So I'd like something that will provide decent extra illumination for sidewalk walking from the early evening to proper night, and with enough efficiency/length runtime-wise that I can just leave it on the whole time I'm walking without feeling the itch to not waste batteries. I'm figuring somewhere between 25-50 lumens should be enough to get the job done, but I'd like it to last for at least 30 hours; this is the main mode it'll be used in. I'd also like it to be able to kick out at least 100 lumens on command if I do have a bit more time, but I'm not worried about its runtime then. The other mode important to me is something in the single to <15 lumen range so that it stays useful during any power outages (a nice long runtime here would be great too!).

AA is how I'd like to go but I'd be fine if there was a AAA option (I just don't foresee any meeting that). Likewise, I figure I need 2xAA--but if a 1xAA was able to do the job I'd go for it. I like the Jetfire BA20 or Fenix E11 style UI with the on/off switch and head-twist for mode changing... but neither have more than 2 modes. (If there was a 3rd, lower, mode on the BA20 I'd have bought more than one already!) I'll accept any UI so long as it isn't super complex, since the S.O. may use this as well.

(Research done prior to thread post, but the last truly useful threads for a long-lasting 2xAA that I could find were from 2009 and I figure there might be some better options by now!)

1) How would you prefer to purchase the light?

__X__This will be mail-order or Online (location doesn't matter).

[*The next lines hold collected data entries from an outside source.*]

/-
Copyright (c) 2026 the pub-hodgecm-mathlib formalisation cell (harness21).  Prover seat hodgecm-mathlib-K2E4-p23 (g3), Track B ∕ K2-LIT, h413 =
`stmt-HodgeConjecture-24833`, ENGINE E1, 5Res campaign «ENDGAME BY FAMILIES», RUNG 1 — THE FINAL, EDITION 2 (binder-free): ★ p861721's
`residual_invariants_finiteDimensional_maximalLevel_cm_final` with its two visible inputs `hVc` (★ p861779) and `hSD` (★ `selfDual_block_package`, this seat) DISCHARGED BY NAME.
-/
import Summits.HodgeConjecture.HodgeConjecture.Theorems.K2E1ResidualSphericalFiniteMaximalLevelCMTwoFinal   -- ★ p861721 (K2E4-p14 g10): ED. 1 `residual_invariants_finiteDimensional_maximalLevel_cm_final` (`hVc`, `hSD` visible), ★ `m1_level_witness`
import Summits.HodgeConjecture.HodgeConjecture.Theorems.K2E1ResidualBlockPackageSelfDualM1CMTwo             -- ★ (this seat): `selfDual_block_package` (the `hSD` binder per self-dual block)
import Summits.HodgeConjecture.HodgeConjecture.Theorems.K2E1ChiSectionContinuousMaximalLevelCMTwo          -- ★ p861779 (K2E2-p12 g8): `hVc_maximalLevel`, `hVc_maximalLevel_one` (the `hVc` binder)
import HarnessLib

/-!
# K2·E1 — `K2E1ResidualSphericalFiniteMaximalLevelCMTwoClosed`: RUNG 1 OF THE 5Res LADDER, BINDER-FREE — «`(L²_res(U(1,1)_{L∕L⁺}, 𝔓))^{K_∞·K_max,f}` IS FINITE-DIMENSIONAL»

Track B ∕ K2-LIT, crux h413 = `stmt-HodgeConjecture-24833`, route of record `HCCMUnconditional`; cell `hodgecm-mathlib`, squad K2, ENGINE E1.  Prover seat
`hodgecm-mathlib-K2E4-p23` (g3); E1 dealer K2E1-plan (g7) closing sequence (294)(iii).  THEOREMS ONLY (no `def`, no `instance`, no notation, no named-fact hypothesis, no `sorry`);
lane `--supports stmt-HodgeConjecture-24833 --as helper` (count-neutral).  CLOSES NO SOCKET of `stmt-HodgeConjecture-24833`: RUNG 1 ≠ 5Res.

THE ASSEMBLY.  ★ p861721 ED. 1 proves the finite-dimensionality of the `K_∞·GL₂(𝒪̂_L)`-invariants of `L²_res(U(1,1), 𝔓)` (trivial `K_∞`-type, `𝔓` the NAMED Borel datum) from
the two-family socket ★ p861518, `hKad` ★ p861107, `hEis` ★ p861046, the finite self-dual index ★ p861076, the OFF-DUAL package ★ p861419, leaving VISIBLE (C) `hVc` = continuity of
the sections of `V(χ′, K, 1)` for every `χ′` and `hSD` = the SELF-DUAL per-block ∃-package.  Here both are fed BY NAME: (C) ★ `hVc_maximalLevel` [BorelJacquet1979, §4.1]
(`K_max` is open, sections are right-`K`-invariant); `hSD` ★ `selfDual_block_package` at the M1 level data ★ `m1_level_witness`, model measure `haar` on the compact `K`,
unitarity ★ `HeckeCharacter.isUnitary_of_map_posRealIdele` (ray-trivial ⇒ unitary [CasselsFrohlichANT1967, Ch. II §16]), `hVc` ★ `hVc_maximalLevel_one`, `gen := ` the
C⁰-bricks of the block with `hgen := rfl` [MoeglinWaldspurger1995, II.2.4, IV.3.12, V.3.13].
HONEST LABEL: HC_CM is proved only modulo the 7 printed citations (2 remaining named inputs: hLiu418 = `stmt-HodgeConjecture-24832`, h413 = `stmt-HodgeConjecture-24833`) until rung 0
closes; RUNG 1 of the 5Res ladder is now a binder-free theorem modulo those citations; this file asserts no named fact and closes no socket; count-neutral.

## References
* [MoeglinWaldspurger1995] C. Mœglin, J.-L. Waldspurger, *Spectral decomposition and Eisenstein series* (1995), I.2.18, II.2.4, IV.3.12, V.3.13.
* [HarishChandra1968] Harish-Chandra, *Automorphic forms on semisimple Lie groups*, LNM 62 (1968), Thm. 1.
* [BorelJacquet1979] A. Borel, H. Jacquet, *Automorphic forms and automorphic representations*, PSPM 33.1 (1979), §4.1, §4.6.
* [CasselsFrohlichANT1967] J. W. S. Cassels, A. Fröhlich (eds.), *Algebraic Number Theory* (1967), Ch. II §16, Ch. XV.
-/

set_option autoImplicit false
-- the mandated namespace repeats the single-problem summit's segment (`HodgeConjecture.HodgeConjecture`)
set_option linter.dupNamespace false

noncomputable section

open MeasureTheory MeasureTheory.Measure Filter Topology CompactlySupported NumberField NumberField.mixedEmbedding NumberField.InfinitePlace IsDedekindDomain Set Complex
open scoped ENNReal NNReal ComplexConjugate InnerProductSpace
open Literature.NumberTheory Literature.NumberTheory.Automorphic Literature.NumberTheory.Automorphic.UnitaryGroup AdelicGroupData ContRepresentation
open Literature.NumberTheory.GaloisRepresentations (HeckeCharacter HeckeCharacter.isUnitary_of_map_posRealIdele)
open Summit.HodgeConjecture.HodgeConjecture.Cruxes.H413.K2E1BorelEisensteinU
open Summit.HodgeConjecture.HodgeConjecture.Cruxes.H413.K2E1CharacterEisensteinU2Defs
open Summit.HodgeConjecture.HodgeConjecture.Cruxes.H413.K2E1ChiSectionSpaceU2Defs
open Summit.HodgeConjecture.HodgeConjecture.Cruxes.H413.K2E1CuspidalSpectrumUnitary
open Summit.HodgeConjecture.HodgeConjecture.Cruxes.H413.K2E1ResidualSphericalFiniteMaximalLevelCMTwoFinal (residual_invariants_finiteDimensional_maximalLevel_cm_final)
open Summit.HodgeConjecture.HodgeConjecture.Cruxes.H413.K2E1ResidualBlockPackageOffDualM1CMTwo (m1_level_witness)
open Summit.HodgeConjecture.HodgeConjecture.Cruxes.H413.K2E1ResidualBlockPackageSelfDualM1CMTwo (selfDual_block_package)
open Summit.HodgeConjecture.HodgeConjecture.Cruxes.H413.K2E1ChiSectionContinuousMaximalLevelCMTwo (hVc_maximalLevel hVc_maximalLevel_one)

namespace Summit.HodgeConjecture.HodgeConjecture.Cruxes.H413.K2E1ResidualSphericalFiniteMaximalLevelCMTwoClosed

-- all binders explicit (no section `variable`s): the auxiliary archimedean Haar measure `νinf` (used by the Hecke operator inside `hSD`) does not occur in the conclusion,
-- and Lean's `unusedSectionVars` check is thereby skipped (it is the > 10-minute wall of big files in this chain, cf. ★ `selfDual_block_package`)
/-- **RUNG 1 — «`(L²_res(U(1,1)_{L∕L⁺}, 𝔓))^{K_∞·K_max,f}` IS FINITE-DIMENSIONAL», BINDER-FREE** (= ★ p861721 `residual_invariants_finiteDimensional_maximalLevel_cm_final` with
(C) `hVc` ★ `hVc_maximalLevel` and `hSD` ★ `selfDual_block_package` — at ★ `m1_level_witness`, model measure `haar` on `K`, ★ `HeckeCharacter.isUnitary_of_map_posRealIdele`,
★ `hVc_maximalLevel_one`, `gen := ` the C⁰-bricks, `hgen := rfl` — fed BY NAME).  Frame: `G = U(J₂)` over `L∕L⁺`, trivial `K_∞`-type `χ ≡ 1` on `K_∞ = G(L⁺ ⊗ ℝ) ∩ U(1 ⊗ 1)`,
level `K′_f = GL₂(𝒪̂_L) ∩ G(𝔸_f)` with its normalised idempotent `e`, block projector `P = P_1 ∘L R_f(e)`, NAMED parabolic datum `𝔓` (`Nonempty 𝔓.ι`, radicals `= N(𝔸)`).
[cite: MoeglinWaldspurger1995, I.2.18, II.2.4, IV.3.12, V.3.13] [cite: HarishChandra1968, Thm. 1] [cite: BorelJacquet1979, §4.1, §4.6] [cite: CasselsFrohlichANT1967, Ch. II §16 Theorem] -/
theorem residual_invariants_finiteDimensional_maximalLevel_cm
    {L : Type} [Field L] [NumberField L] [IsCMField L]
    (μ : Measure (quasiSplit (↥(maximalRealSubfield L)) L (IsCMField.complexConj L) 2).automorphicQuotient) [(quasiSplit (↥(maximalRealSubfield L)) L (IsCMField.complexConj L) 2).IsAutomorphicMeasure μ]
    [MeasurableSpace (UnitaryGroup.arch (↥(maximalRealSubfield L)) L (IsCMField.complexConj L) 2 ((StdForm.antidiagonal 2).over L))] [BorelSpace (UnitaryGroup.arch (↥(maximalRealSubfield L)) L (IsCMField.complexConj L) 2 ((StdForm.antidiagonal 2).over L))]
    [MeasurableSpace (finAdelic (↥(maximalRealSubfield L)) L (IsCMField.complexConj L) 2 ((StdForm.antidiagonal 2).over L))] [BorelSpace (finAdelic (↥(maximalRealSubfield L)) L (IsCMField.complexConj L) 2 ((StdForm.antidiagonal 2).over L))]
    (νinf : Measure (UnitaryGroup.arch (↥(maximalRealSubfield L)) L (IsCMField.complexConj L) 2 ((StdForm.antidiagonal 2).over L))) [IsHaarMeasure νinf] [νinf.IsInvInvariant] [SFinite νinf]
    (νf : Measure (finAdelic (↥(maximalRealSubfield L)) L (IsCMField.complexConj L) 2 ((StdForm.antidiagonal 2).over L))) [IsFiniteMeasureOnCompacts νf] [νf.IsMulLeftInvariant] [νf.IsInvInvariant] [νf.IsOpenPosMeasure]
    [MeasurableSpace ↥(UnitaryGroup.arch (↥(maximalRealSubfield L)) L (IsCMField.complexConj L) 2 ((StdForm.antidiagonal 2).over L) ⊓ unitaryGroupOfForm (conjMixed (↥(maximalRealSubfield L)) L (IsCMField.complexConj L)) 1)] [BorelSpace ↥(UnitaryGroup.arch (↥(maximalRealSubfield L)) L (IsCMField.complexConj L) 2 ((StdForm.antidiagonal 2).over L) ⊓ unitaryGroupOfForm (conjMixed (↥(maximalRealSubfield L)) L (IsCMField.complexConj L)) 1)]
    (μK : Measure ↥(UnitaryGroup.arch (↥(maximalRealSubfield L)) L (IsCMField.complexConj L) 2 ((StdForm.antidiagonal 2).over L) ⊓ unitaryGroupOfForm (conjMixed (↥(maximalRealSubfield L)) L (IsCMField.complexConj L)) 1)) [IsProbabilityMeasure μK] [μK.IsMulLeftInvariant] [μK.IsMulRightInvariant] [μK.IsInvInvariant]
    (χ : C_c(↥(UnitaryGroup.arch (↥(maximalRealSubfield L)) L (IsCMField.complexConj L) 2 ((StdForm.antidiagonal 2).over L) ⊓ unitaryGroupOfForm (conjMixed (↥(maximalRealSubfield L)) L (IsCMField.complexConj L)) 1), ℂ)) (e : C_c(finAdelic (↥(maximalRealSubfield L)) L (IsCMField.complexConj L) 2 ((StdForm.antidiagonal 2).over L), ℂ))
    [MeasurableMul (finAdelic (↥(maximalRealSubfield L)) L (IsCMField.complexConj L) 2 ((StdForm.antidiagonal 2).over L))] [ENNReal.HolderTriple ∞ 2 2]
    [MeasurableSpace (quasiSplit (↥(maximalRealSubfield L)) L (IsCMField.complexConj L) 2).Adelic] [BorelSpace (quasiSplit (↥(maximalRealSubfield L)) L (IsCMField.complexConj L) 2).Adelic]
    (hχ1 : ∀ k, χ k = 1)
    (he0 : ∀ x, x ∉ ((glFiniteIntegralLevel 2 L).comap (finAdelic (↥(maximalRealSubfield L)) L (IsCMField.complexConj L) 2 ((StdForm.antidiagonal 2).over L)).subtype : Subgroup (finAdelic (↥(maximalRealSubfield L)) L (IsCMField.complexConj L) 2 ((StdForm.antidiagonal 2).over L))) → e x = 0) (he1 : ∫ x, e x ∂νf = 1) (heK : ∀ k ∈ ((glFiniteIntegralLevel 2 L).comap (finAdelic (↥(maximalRealSubfield L)) L (IsCMField.complexConj L) 2 ((StdForm.antidiagonal 2).over L)).subtype : Subgroup (finAdelic (↥(maximalRealSubfield L)) L (IsCMField.complexConj L) 2 ((StdForm.antidiagonal 2).over L))), ∀ x, e (k * x) = e x) (hestar : ∀ x, mulStar (⇑e) x = e x)
    (P : (quasiSplit (↥(maximalRealSubfield L)) L (IsCMField.complexConj L) 2).L2 μ →L[ℂ] (quasiSplit (↥(maximalRealSubfield L)) L (IsCMField.complexConj L) 2).L2 μ) (hPdef : P = (((quasiSplit (↥(maximalRealSubfield L)) L (IsCMField.complexConj L) 2).rightRegular μ).restrict ((archToAdelic (↥(maximalRealSubfield L)) L (IsCMField.complexConj L) 2 ((StdForm.antidiagonal 2).over L)).comp (Subgroup.inclusion (inf_le_left : UnitaryGroup.arch (↥(maximalRealSubfield L)) L (IsCMField.complexConj L) 2 ((StdForm.antidiagonal 2).over L) ⊓ unitaryGroupOfForm (conjMixed (↥(maximalRealSubfield L)) L (IsCMField.complexConj L)) 1 ≤ UnitaryGroup.arch (↥(maximalRealSubfield L)) L (IsCMField.complexConj L) 2 ((StdForm.antidiagonal 2).over L))))).integratedOperator (((quasiSplit (↥(maximalRealSubfield L)) L (IsCMField.complexConj L) 2).isUnitary_rightRegular μ).restrict _) (((quasiSplit (↥(maximalRealSubfield L)) L (IsCMField.complexConj L) 2).isStronglyContinuous_rightRegular_holds μ).restrict _ ((continuous_archToAdelic (↥(maximalRealSubfield L)) L (IsCMField.complexConj L) 2 ((StdForm.antidiagonal 2).over L)).comp (continuous_induced_rng.2 continuous_subtype_val))) μK χ ∘L (((quasiSplit (↥(maximalRealSubfield L)) L (IsCMField.complexConj L) 2).rightRegular μ).restrict (finAdelicToAdelic (↥(maximalRealSubfield L)) L (IsCMField.complexConj L) 2 ((StdForm.antidiagonal 2).over L))).integratedOperator (((quasiSplit (↥(maximalRealSubfield L)) L (IsCMField.complexConj L) 2).isUnitary_rightRegular μ).restrict _) (((quasiSplit (↥(maximalRealSubfield L)) L (IsCMField.complexConj L) 2).isStronglyContinuous_rightRegular_holds μ).restrict _ (continuous_finAdelicToAdelic (↥(maximalRealSubfield L)) L (IsCMField.complexConj L) 2 ((StdForm.antidiagonal 2).over L))) νf e)
    (𝔓 : (quasiSplit (↥(maximalRealSubfield L)) L (IsCMField.complexConj L) 2).ParabolicUnipotentData) (hne : Nonempty 𝔓.ι) (h𝔓 : ∀ i : 𝔓.ι, 𝔓.radical i = adelicUnipotent (↥(maximalRealSubfield L)) L (IsCMField.complexConj L) 2) :
    FiniteDimensional ℂ ↥((residualSubspace (quasiSplit (↥(maximalRealSubfield L)) L (IsCMField.complexConj L) 2) μ 𝔓).toSubmodule ⊓
      ((((quasiSplit (↥(maximalRealSubfield L)) L (IsCMField.complexConj L) 2).rightRegular μ)).restrict ((finAdelicToAdelic (↥(maximalRealSubfield L)) L (IsCMField.complexConj L) 2 ((StdForm.antidiagonal 2).over L)).comp ((glFiniteIntegralLevel 2 L).comap (finAdelic (↥(maximalRealSubfield L)) L (IsCMField.complexConj L) 2 ((StdForm.antidiagonal 2).over L)).subtype : Subgroup (finAdelic (↥(maximalRealSubfield L)) L (IsCMField.complexConj L) 2 ((StdForm.antidiagonal 2).over L))).subtype)).invariants ⊓
      ((((quasiSplit (↥(maximalRealSubfield L)) L (IsCMField.complexConj L) 2).rightRegular μ)).restrict ((archToAdelic (↥(maximalRealSubfield L)) L (IsCMField.complexConj L) 2 ((StdForm.antidiagonal 2).over L)).comp (Subgroup.inclusion (inf_le_left : UnitaryGroup.arch (↥(maximalRealSubfield L)) L (IsCMField.complexConj L) 2 ((StdForm.antidiagonal 2).over L) ⊓ unitaryGroupOfForm (conjMixed (↥(maximalRealSubfield L)) L (IsCMField.complexConj L)) 1 ≤ UnitaryGroup.arch (↥(maximalRealSubfield L)) L (IsCMField.complexConj L) 2 ((StdForm.antidiagonal 2).over L))))).invariants) := by
  -- the M1 level data (★ `m1_level_witness`), the compact `K` and its Haar model measure
  obtain ⟨-, -, hU₀Kc, hK'U₀, hK'o, hU₀o, hU₀c⟩ := m1_level_witness L
  haveI : CompactSpace ↥((standardMaximalCompactGL 2 L).comap (adelicVal (↥(maximalRealSubfield L)) L (IsCMField.complexConj L) 2 ((StdForm.antidiagonal 2).over L)) : Subgroup (quasiSplit (↥(maximalRealSubfield L)) L (IsCMField.complexConj L) 2).Adelic) :=
    isCompact_iff_compactSpace.1 isCompact_comap_adelicVal_standardMaximalCompactGL
  -- ED. 1 with (C) ★ `hVc_maximalLevel` and `hSD` ★ `selfDual_block_package` per self-dual block `b`
  refine residual_invariants_finiteDimensional_maximalLevel_cm_final μ νinf νf μK χ e hχ1 he0 he1 heK hestar P hPdef 𝔓 hne h𝔓 (hVc_maximalLevel L) fun b => ?_
  obtain ⟨⟨hray, hV⟩, hsd⟩ := b.2
  exact selfDual_block_package L μ νinf νf μK χ e hχ1 ((glFiniteIntegralLevel 2 L).comap (finAdelic (↥(maximalRealSubfield L)) L (IsCMField.complexConj L) 2 ((StdForm.antidiagonal 2).over L)).subtype : Subgroup (finAdelic (↥(maximalRealSubfield L)) L (IsCMField.complexConj L) 2 ((StdForm.antidiagonal 2).over L))) hK'o he0 he1 heK P hPdef
    (glFiniteIntegralLevel 2 L) hU₀o hU₀c hK'U₀ hU₀Kc (haar : Measure ↥((standardMaximalCompactGL 2 L).comap (adelicVal (↥(maximalRealSubfield L)) L (IsCMField.complexConj L) 2 ((StdForm.antidiagonal 2).over L)) : Subgroup (quasiSplit (↥(maximalRealSubfield L)) L (IsCMField.complexConj L) 2).Adelic))
    (HeckeCharacter.isUnitary_of_map_posRealIdele hray) hray hsd hV (hVc_maximalLevel_one L _)
    {v : (quasiSplit (↥(maximalRealSubfield L)) L (IsCMField.complexConj L) 2).L2 μ |
            ∃ (f : ℝ → ℂ) (_ : Continuous f) (_ : HasCompactSupport f) (_ : tsupport f ⊆ Ioi 0)
              (φ : (quasiSplit (↥(maximalRealSubfield L)) L (IsCMField.complexConj L) 2).Adelic → ℂ) (_ : φ ∈ chiSectionSpace (b : HeckeCharacter L) ((standardMaximalCompactGL 2 L).comap (adelicVal (↥(maximalRealSubfield L)) L (IsCMField.complexConj L) 2 ((StdForm.antidiagonal 2).over L)) : Subgroup (quasiSplit (↥(maximalRealSubfield L)) L (IsCMField.complexConj L) 2).Adelic) ((1 : ↥((standardMaximalCompactGL 2 L).comap (adelicVal (↥(maximalRealSubfield L)) L (IsCMField.complexConj L) 2 ((StdForm.antidiagonal 2).over L)) : Subgroup (quasiSplit (↥(maximalRealSubfield L)) L (IsCMField.complexConj L) 2).Adelic) →* ℂ) : ↥((standardMaximalCompactGL 2 L).comap (adelicVal (↥(maximalRealSubfield L)) L (IsCMField.complexConj L) 2 ((StdForm.antidiagonal 2).over L)) : Subgroup (quasiSplit (↥(maximalRealSubfield L)) L (IsCMField.complexConj L) 2).Adelic) → ℂ)) (_ : Continuous φ)
              (hv : MemLp ((quasiSplit (↥(maximalRealSubfield L)) L (IsCMField.complexConj L) 2).quotFun (eisensteinSeriesU (fun g => f (borelHeight g) * φ g))) 2 μ), v = hv.toLp _} rfl

end Summit.HodgeConjecture.HodgeConjecture.Cruxes.H413.K2E1ResidualSphericalFiniteMaximalLevelCMTwoClosed

end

2) Budget: An easy question, but you may change your mind after answering the rest! :)
__X__Up to $35.

3) Format:
__X__I want a flashlight (hand held/self contained).

4) Size:
__X__SMALL - Every day carry (4-7 inches).

5) Emitter/Light source:
__X__LED (known for efficiency, longevity, and compactness)

6) Manufacturer:
_X___I want to buy a light from a large/traditional manufacturer that is ready to go out of the box.
_X___I would like a light from a specialty manufacturer (Possibly limited run/Custom).

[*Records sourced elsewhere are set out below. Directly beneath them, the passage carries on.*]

import Summits.HubbardSuperconductivity.HubbardSuperconductivity.Theorems.AnisotropyChordTransferFibre3FinXDEvalW

/-!
# Route `AnisotropyChord` / H0 rotor rung: FIN per-`L` row-D (KT-2a″) cell facts, `L = 20`, cells 30–30

Kernel facts `xdCellAny0 20 (49/50) la lb aD = true` (in-kernel point tables, zero data; `decide +kernel`) for the combined-cell
grid of `L = 20` (g5 design, 1–2.5 % cells); assembled in `…FinXDTwenty`.  Prover seat `hubbard-h0-rotor-p3` g7; helper for piece A =
stmt-HubbardSuperconductivity-23918 of rung 19089 (`--supports`, helper class).  WHAT THIS IS NOT: nothing here proves superconductivity in the
Hubbard model (rotor TARGET as worded stays FALSE, g15 verdict); kernel facts for ONE hypothesis of ONE conditional reduction.
-/

set_option linter.dupNamespace false
set_option autoImplicit false

namespace Summit.HubbardSuperconductivity.HubbardSuperconductivity.Theorems.AnisotropyChord.Transfer.Fibre3

namespace FinXD

/-- cell 30 of `L = 20` (`cert`). [folklore] -/
theorem xd20_30 : xdCellAny0 20 (49/50 : ℚ) 282038636868369 289089602790079 (2/25 : ℚ) = true := by (rw [← xdCellAnyW0_eq]; decide +kernel)

end FinXD

end Summit.HubbardSuperconductivity.HubbardSuperconductivity.Theorems.AnisotropyChord.Transfer.Fibre3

7) What power source do you want to use?

_X___I intend to use "Primary"/Disposable Alkaline batteries based on the usual AA sized cells common to most stores.
_X___I intend to use "Primary"/Disposable Lithium batteries based on the usual AA sized cells common to most stores (often a cold weather or long storage choice).
_XX___I intend to use Rechargeable cells (NiMH or NiCD) based on the usual AAA/AA/C/D sized cells common to most stores. (Primary choice, using 2000mah Eneloops).

8) How much genuine out the front (OTF) light do you want/need? Sometimes you can have too much light (trying to read up close up with a 100 lumen light is not a happy experience).

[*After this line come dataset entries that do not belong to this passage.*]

import Literature.NumberTheory.Automorphic.UnitaryLevelOneVDeepClassGuardsRamified   -- (this seat, A-file): §1 polarisation ∕ no transvections at a residual frame; §2 `guards_of_conj_mem_of_vDeep_ramified`; brings ★ p846992, ★ O8b FILE 3, `classOrbitalIntegral_eq_smul_sum_ncard_strata`
import HarnessLib

/-!
# «(O8b)-ram»: THE SIX-STRATA ORBITAL INTEGRAL of a `v`-LEVEL-1 `K`-class piece at a `v`-DEEP regular class (tame-ramified non-split place) — the consumer form of the
# two-layer (U)-ram head (F0P2-p01 (g15) (R1) ★ p846963 + this seat's (R2)–(R5) ★ p846992) and the producer of STUB A′ (ii) ∕ A₂′ (d) (the `n_{b,j}` of SPEC P1ram-T0)

Topic `NumberTheory/Automorphic`; namespace `Literature.NumberTheory.Automorphic.UnitaryGroup`.  THEOREMS ONLY (no definition, no instance, no notation, no named fact, no `sorry`).
Hand F0P3a-p05 (g16), 2026-09-01.  Cell `pub/hodgecm-mathlib`, crux H413 = `stmt-HodgeConjecture-24833`; road «S3-ram» seeding wave (LEAD F0P3a-plan (g12) T11-41∕T11-72; owner∕table
F0P3a-p06 (g15) v1.6); the tame-ramified, TWO-LAYER twin of the inert ★ O8b FILE 3 `classOrbitalIntegral_eq_mul_strata_three_of_deep` (`UnitaryDepthZeroPieceOrbitalIntegral`),
over the place-generic ★ `classOrbitalIntegral_eq_smul_sum_ncard_strata` (`OrbitalIntegralFixedPointStrata`); guards from the A-file `UnitaryLevelOneVDeepClassGuardsRamified`.

THE MATHEMATICS ([Rogawski1990] §4.9 pp. 54–55; [Kottwitz1986] §3; [Laumon1995] (5.3.2)).  `L` CM, `v` finite non-split TAME-RAMIFIED in `L` (`w ∣ v`, `2 ∈ 𝒪_w^×`), `G′_v = U(H′)(L⁺_v)`
with hyperspecial `K′ = U(H′)(𝒪_v)`, residual form `J̄ = red H′_w`.  A `v`-LEVEL-1 piece `g ∈ C_c^∞(G′_v)` (supported in `K′`, `Ad K′`-invariant, left-invariant under `K(ϖ_v) = K_w(2)`)
takes SIX values on the part of `K′` that meets `v`-deep classes (the two-layer (U)-ram head, rows (R1)–(R5) taken as HYPOTHESES in F0P2-p01 (g15)'s sf v2 42aa586084cc7c78 texts
VERBATIM): `c 2` on the boundary stratum (`rank(red x_w − 1) = 2`; RIGID-2-ram ★ p846963), and on the interior `x_w ≡ 1 (ϖ)` the values `c′ 0 ∣ c′ 2 ∣ c₁ 1, c₁ ε` by the `O(J̄)`-orbit of the
depth-1 residue `N(x) = red(ϖ⁻¹(x_w − 1)) ∈ 𝔭(J̄)` (rank `0 ∣ 2 ∣ 1`, the rank-1 orbits split by the square class of the values of `z ↦ zᵀ(J̄N(x))z`; ★ p846992).  For `t ∈ G′_v` REGULAR with
compact centraliser and `v`-DEEP (`t_w ≡ 1 (ϖ_v)` — A-p16 (g31) 22:24:50Z: «the clause's `V` must be 2-deep») every conjugate `x = q⁻¹tq ∈ K′` satisfies the head's guards automatically
(A-file §2), so ★ `classOrbitalIntegral_eq_smul_sum_ncard_strata` with the six-valued stratum reader gives
  **`Φ(⟦t⟧, g) = ν(K′) · (c 2·n_bd(t) + c′ 0·n_0(t) + c′ 2·n_reg(t) + c₁ 1·n_□(t) + c₁ ε·n_¬□(t))`**,
the counts over `q ∈ Fix_t(G′_v ⧸ K′)` with `x := q.out⁻¹ t q.out`.  On `n_¬□` every non-zero value of the residual form is `a²ε` (★ `exists_eq_sq_or_eq_sq_mul_of_not_isSquare`, F0P3-p03 (g14));
a non-zero value exists by polarisation (A-file §1).  This is the `G`-side of the `_le_one`-ram clauses per piece: the clause hands (e1)(e2) now only need CLOSED FORMS for the six counts
at the literals (CERT P1ram-T0, B-p14 (g38) ∕ A-p16 (g31): strata `bd, 0, reg, 1±`), and for a one-stratum indicator piece it is A-p12 (g23)'s «five-strata linearity».
HONEST LABEL: HC_CM is proved only modulo the 2 remaining named inputs (hLiu418 24832, h413 24833) until rung 0 closes; unconditional local algebra ∕ measure bookkeeping, no books consequence.

## References
* [Rogawski1990] J. D. Rogawski, *Automorphic Representations of Unitary Groups in Three Variables*, Ann. of Math. Stud. 123 (1990): §4.9 pp. 54–55, Prop. 4.9.1; §3.9 p. 32.
* [Kottwitz1986] R. E. Kottwitz, *Base change for unit elements of Hecke algebras*, Compositio Math. 60 (1986): §3 (congruence filtration; fixed points on the building).
* [Laumon1995] G. Laumon, *Cohomology of Drinfeld Modular Varieties* I (1996): Lemma (5.3.2) p. 136 (orbital integrals as weighted fixed-point counts).
-/

set_option autoImplicit false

_X___I want an indoor "blackout" light (15-50 lumens)
_XX___I want to confidently walk around an unlit/unpaved rural area (60-150 lumens).
_X___I want to illuminate my entire backyard or a campsite (150-300 lumens).

_X___SPECIAL NOTE: Burst/Turbo mode Category - There are several lights that will run at a super bright maximum for a very limited period (usually 5-10 minutes) and then will "step-down" to a lower level for thermal control. Check here if this is acceptable.


9) Flood vs Throw: Flood covers an area, Throw reaches out to a distance.

_X___Wide Flood: I want a defined flood area for semi-close tasks like after-dark campsite tasks or working on a car.
_X___Narrow Flood: I want a sharply defined flood area that will project some distance for tasks like trail walking.


9a) Distance: How far away will you typically need to see with this light (check all that apply)

_X___Less than 5 yards/meters (looking for something inside a dark shed/garage/basement)
_X___5-20 yards/meters (check out a noise in the backyard)
_X___30-50 yards/meters (I have a big backyard)

10) Runtime: Not over-inflated manufacturer runtime claims, but usable brightness measured from first activation to 50% with new batteries (Measured on maximum continuous output).

_X___3 hours + (I want this light to run for extended periods in between battery changes/charges).

11) Durability/Usage: Generally the old phrase “you get what you pay for” is very accurate for flashlights.

_X___Slightly Important (Walks around the neighborhood).

12) Switch Size, Type, and location (choose all that apply):

_X___Any size switch will do.
_X___I don't care.

13) User Interface (UI) and mode selection. Select all that apply.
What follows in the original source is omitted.